→ EXERCISE PROMPT: Lines from the beginning of the data through the line containing "Support file for" are to be copied exactly, with no other line included.

→ Saved entries:
◆ ◆ ◆

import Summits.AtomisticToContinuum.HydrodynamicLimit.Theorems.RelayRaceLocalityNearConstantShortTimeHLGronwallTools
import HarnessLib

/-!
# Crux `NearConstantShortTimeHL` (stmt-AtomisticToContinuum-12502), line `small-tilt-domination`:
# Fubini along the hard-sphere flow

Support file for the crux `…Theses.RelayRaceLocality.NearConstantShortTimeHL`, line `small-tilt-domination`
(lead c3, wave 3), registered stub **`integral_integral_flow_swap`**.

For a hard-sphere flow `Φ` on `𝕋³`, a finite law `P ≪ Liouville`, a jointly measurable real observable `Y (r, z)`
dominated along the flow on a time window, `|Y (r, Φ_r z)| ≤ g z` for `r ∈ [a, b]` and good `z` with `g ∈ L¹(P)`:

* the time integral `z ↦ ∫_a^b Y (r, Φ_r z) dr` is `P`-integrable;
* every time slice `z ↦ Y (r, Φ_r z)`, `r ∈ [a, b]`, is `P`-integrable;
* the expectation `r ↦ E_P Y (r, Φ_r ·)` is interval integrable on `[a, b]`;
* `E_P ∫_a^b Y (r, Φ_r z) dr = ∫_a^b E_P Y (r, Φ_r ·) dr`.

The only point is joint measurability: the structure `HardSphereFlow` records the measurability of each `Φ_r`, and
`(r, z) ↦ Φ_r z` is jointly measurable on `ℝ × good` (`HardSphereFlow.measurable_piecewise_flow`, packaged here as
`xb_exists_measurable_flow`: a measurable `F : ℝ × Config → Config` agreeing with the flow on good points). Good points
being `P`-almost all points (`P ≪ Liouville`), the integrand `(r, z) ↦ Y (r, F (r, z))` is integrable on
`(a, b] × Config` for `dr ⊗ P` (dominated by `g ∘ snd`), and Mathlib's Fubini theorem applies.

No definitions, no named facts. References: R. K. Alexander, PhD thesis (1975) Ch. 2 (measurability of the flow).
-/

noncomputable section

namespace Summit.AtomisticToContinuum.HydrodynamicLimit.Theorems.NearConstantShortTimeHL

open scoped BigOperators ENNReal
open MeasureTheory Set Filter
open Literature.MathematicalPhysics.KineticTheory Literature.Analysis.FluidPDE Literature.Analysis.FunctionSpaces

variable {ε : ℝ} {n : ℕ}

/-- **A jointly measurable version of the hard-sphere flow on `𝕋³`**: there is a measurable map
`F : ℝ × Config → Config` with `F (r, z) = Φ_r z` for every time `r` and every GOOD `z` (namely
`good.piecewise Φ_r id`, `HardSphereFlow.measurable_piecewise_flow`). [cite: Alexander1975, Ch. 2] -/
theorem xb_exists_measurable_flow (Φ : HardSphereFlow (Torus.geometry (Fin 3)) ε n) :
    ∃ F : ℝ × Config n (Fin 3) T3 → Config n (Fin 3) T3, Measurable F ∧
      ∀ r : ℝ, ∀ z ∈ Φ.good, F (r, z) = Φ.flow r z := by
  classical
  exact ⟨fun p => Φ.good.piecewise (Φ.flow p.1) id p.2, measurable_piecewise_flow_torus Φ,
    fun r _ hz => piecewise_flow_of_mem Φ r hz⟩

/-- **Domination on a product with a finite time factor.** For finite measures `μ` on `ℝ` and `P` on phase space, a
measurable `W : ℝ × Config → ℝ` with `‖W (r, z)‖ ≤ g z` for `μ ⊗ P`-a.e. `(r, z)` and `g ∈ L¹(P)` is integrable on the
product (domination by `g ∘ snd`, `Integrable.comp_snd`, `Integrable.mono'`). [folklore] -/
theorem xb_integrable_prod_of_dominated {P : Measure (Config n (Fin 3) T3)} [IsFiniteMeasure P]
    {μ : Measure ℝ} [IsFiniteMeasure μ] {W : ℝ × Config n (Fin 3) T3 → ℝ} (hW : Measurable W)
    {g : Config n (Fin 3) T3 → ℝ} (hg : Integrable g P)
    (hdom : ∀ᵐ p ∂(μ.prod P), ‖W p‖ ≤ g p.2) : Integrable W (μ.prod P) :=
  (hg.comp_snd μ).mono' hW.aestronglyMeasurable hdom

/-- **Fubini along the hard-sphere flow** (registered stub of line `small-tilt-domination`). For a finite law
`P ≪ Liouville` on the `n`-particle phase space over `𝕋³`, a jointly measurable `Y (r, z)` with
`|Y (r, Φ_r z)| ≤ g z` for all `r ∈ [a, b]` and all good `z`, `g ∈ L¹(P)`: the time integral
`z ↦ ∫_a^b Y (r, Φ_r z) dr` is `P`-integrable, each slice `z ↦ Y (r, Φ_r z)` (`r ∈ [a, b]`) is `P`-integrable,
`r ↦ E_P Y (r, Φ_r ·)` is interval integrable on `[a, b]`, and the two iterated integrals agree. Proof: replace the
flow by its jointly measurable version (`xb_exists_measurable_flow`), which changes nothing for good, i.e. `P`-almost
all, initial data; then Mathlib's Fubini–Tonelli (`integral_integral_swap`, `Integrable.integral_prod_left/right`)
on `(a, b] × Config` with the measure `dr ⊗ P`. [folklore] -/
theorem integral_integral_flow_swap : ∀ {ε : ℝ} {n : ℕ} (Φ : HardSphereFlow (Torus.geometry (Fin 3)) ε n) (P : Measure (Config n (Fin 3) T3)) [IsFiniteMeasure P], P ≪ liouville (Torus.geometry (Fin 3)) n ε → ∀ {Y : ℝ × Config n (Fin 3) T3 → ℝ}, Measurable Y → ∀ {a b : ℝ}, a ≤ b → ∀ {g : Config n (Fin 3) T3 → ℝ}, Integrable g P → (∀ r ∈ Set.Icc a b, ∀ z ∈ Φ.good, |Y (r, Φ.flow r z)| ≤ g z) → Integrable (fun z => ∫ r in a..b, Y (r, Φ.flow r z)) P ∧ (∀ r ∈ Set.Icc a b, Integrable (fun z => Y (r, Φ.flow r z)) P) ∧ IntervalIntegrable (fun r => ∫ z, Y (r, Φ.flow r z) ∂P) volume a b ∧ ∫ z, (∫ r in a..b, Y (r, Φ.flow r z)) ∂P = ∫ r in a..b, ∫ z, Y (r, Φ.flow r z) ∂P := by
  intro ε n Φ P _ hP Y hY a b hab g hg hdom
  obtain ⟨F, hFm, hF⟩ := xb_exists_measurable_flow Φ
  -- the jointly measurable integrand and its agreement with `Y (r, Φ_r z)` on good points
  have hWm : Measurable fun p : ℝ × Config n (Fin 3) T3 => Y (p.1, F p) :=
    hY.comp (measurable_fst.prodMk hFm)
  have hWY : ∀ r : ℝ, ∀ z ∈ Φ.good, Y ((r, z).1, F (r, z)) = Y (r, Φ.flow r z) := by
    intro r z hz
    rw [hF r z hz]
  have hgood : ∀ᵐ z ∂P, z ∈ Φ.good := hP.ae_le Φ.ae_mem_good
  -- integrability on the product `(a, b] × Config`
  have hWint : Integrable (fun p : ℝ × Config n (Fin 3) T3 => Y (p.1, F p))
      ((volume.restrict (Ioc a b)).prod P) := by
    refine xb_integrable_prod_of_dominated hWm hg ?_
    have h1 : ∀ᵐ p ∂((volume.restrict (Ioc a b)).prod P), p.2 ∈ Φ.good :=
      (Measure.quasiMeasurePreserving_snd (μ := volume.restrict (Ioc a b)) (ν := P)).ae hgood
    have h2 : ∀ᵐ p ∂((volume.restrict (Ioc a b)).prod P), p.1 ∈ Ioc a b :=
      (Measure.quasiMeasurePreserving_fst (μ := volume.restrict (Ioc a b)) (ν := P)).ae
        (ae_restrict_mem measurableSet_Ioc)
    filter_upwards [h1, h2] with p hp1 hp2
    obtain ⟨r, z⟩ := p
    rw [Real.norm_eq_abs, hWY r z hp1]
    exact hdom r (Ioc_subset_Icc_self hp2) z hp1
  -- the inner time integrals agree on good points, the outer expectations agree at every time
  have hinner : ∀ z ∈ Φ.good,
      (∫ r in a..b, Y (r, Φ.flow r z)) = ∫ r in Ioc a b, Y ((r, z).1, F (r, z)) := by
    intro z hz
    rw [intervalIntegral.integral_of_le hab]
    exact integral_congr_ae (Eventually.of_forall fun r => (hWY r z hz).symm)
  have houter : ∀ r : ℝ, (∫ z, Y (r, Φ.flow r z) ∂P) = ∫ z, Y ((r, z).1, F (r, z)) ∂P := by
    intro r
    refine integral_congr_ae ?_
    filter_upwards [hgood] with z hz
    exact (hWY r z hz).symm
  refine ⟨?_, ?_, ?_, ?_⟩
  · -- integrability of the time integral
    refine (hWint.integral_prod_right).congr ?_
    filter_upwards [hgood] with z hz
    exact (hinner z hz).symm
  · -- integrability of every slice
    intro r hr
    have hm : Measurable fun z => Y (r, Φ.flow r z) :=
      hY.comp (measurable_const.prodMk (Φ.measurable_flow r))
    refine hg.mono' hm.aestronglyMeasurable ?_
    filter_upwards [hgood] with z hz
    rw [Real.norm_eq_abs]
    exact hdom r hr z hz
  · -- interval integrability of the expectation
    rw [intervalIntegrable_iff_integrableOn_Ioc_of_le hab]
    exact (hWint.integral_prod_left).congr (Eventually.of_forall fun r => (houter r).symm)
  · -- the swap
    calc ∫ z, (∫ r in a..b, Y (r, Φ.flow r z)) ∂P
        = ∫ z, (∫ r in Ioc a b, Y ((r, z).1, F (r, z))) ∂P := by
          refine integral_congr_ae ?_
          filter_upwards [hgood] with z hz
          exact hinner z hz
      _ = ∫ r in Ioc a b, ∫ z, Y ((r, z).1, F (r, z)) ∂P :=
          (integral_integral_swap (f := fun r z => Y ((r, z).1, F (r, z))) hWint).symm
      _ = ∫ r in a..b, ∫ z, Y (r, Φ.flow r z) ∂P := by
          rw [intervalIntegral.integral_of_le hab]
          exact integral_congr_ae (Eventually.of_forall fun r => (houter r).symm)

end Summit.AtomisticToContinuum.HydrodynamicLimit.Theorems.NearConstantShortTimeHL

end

◆ ◆ ◆

→ YOUR RESPONSE:
import Summits.AtomisticToContinuum.HydrodynamicLimit.Theorems.RelayRaceLocalityNearConstantShortTimeHLGronwallTools
import HarnessLib

/-!
# Crux `NearConstantShortTimeHL` (stmt-AtomisticToContinuum-12502), line `small-tilt-domination`:
# Fubini along the hard-sphere flow

Support file for the crux `…Theses.RelayRaceLocality.NearConstantShortTimeHL`, line `small-tilt-domination`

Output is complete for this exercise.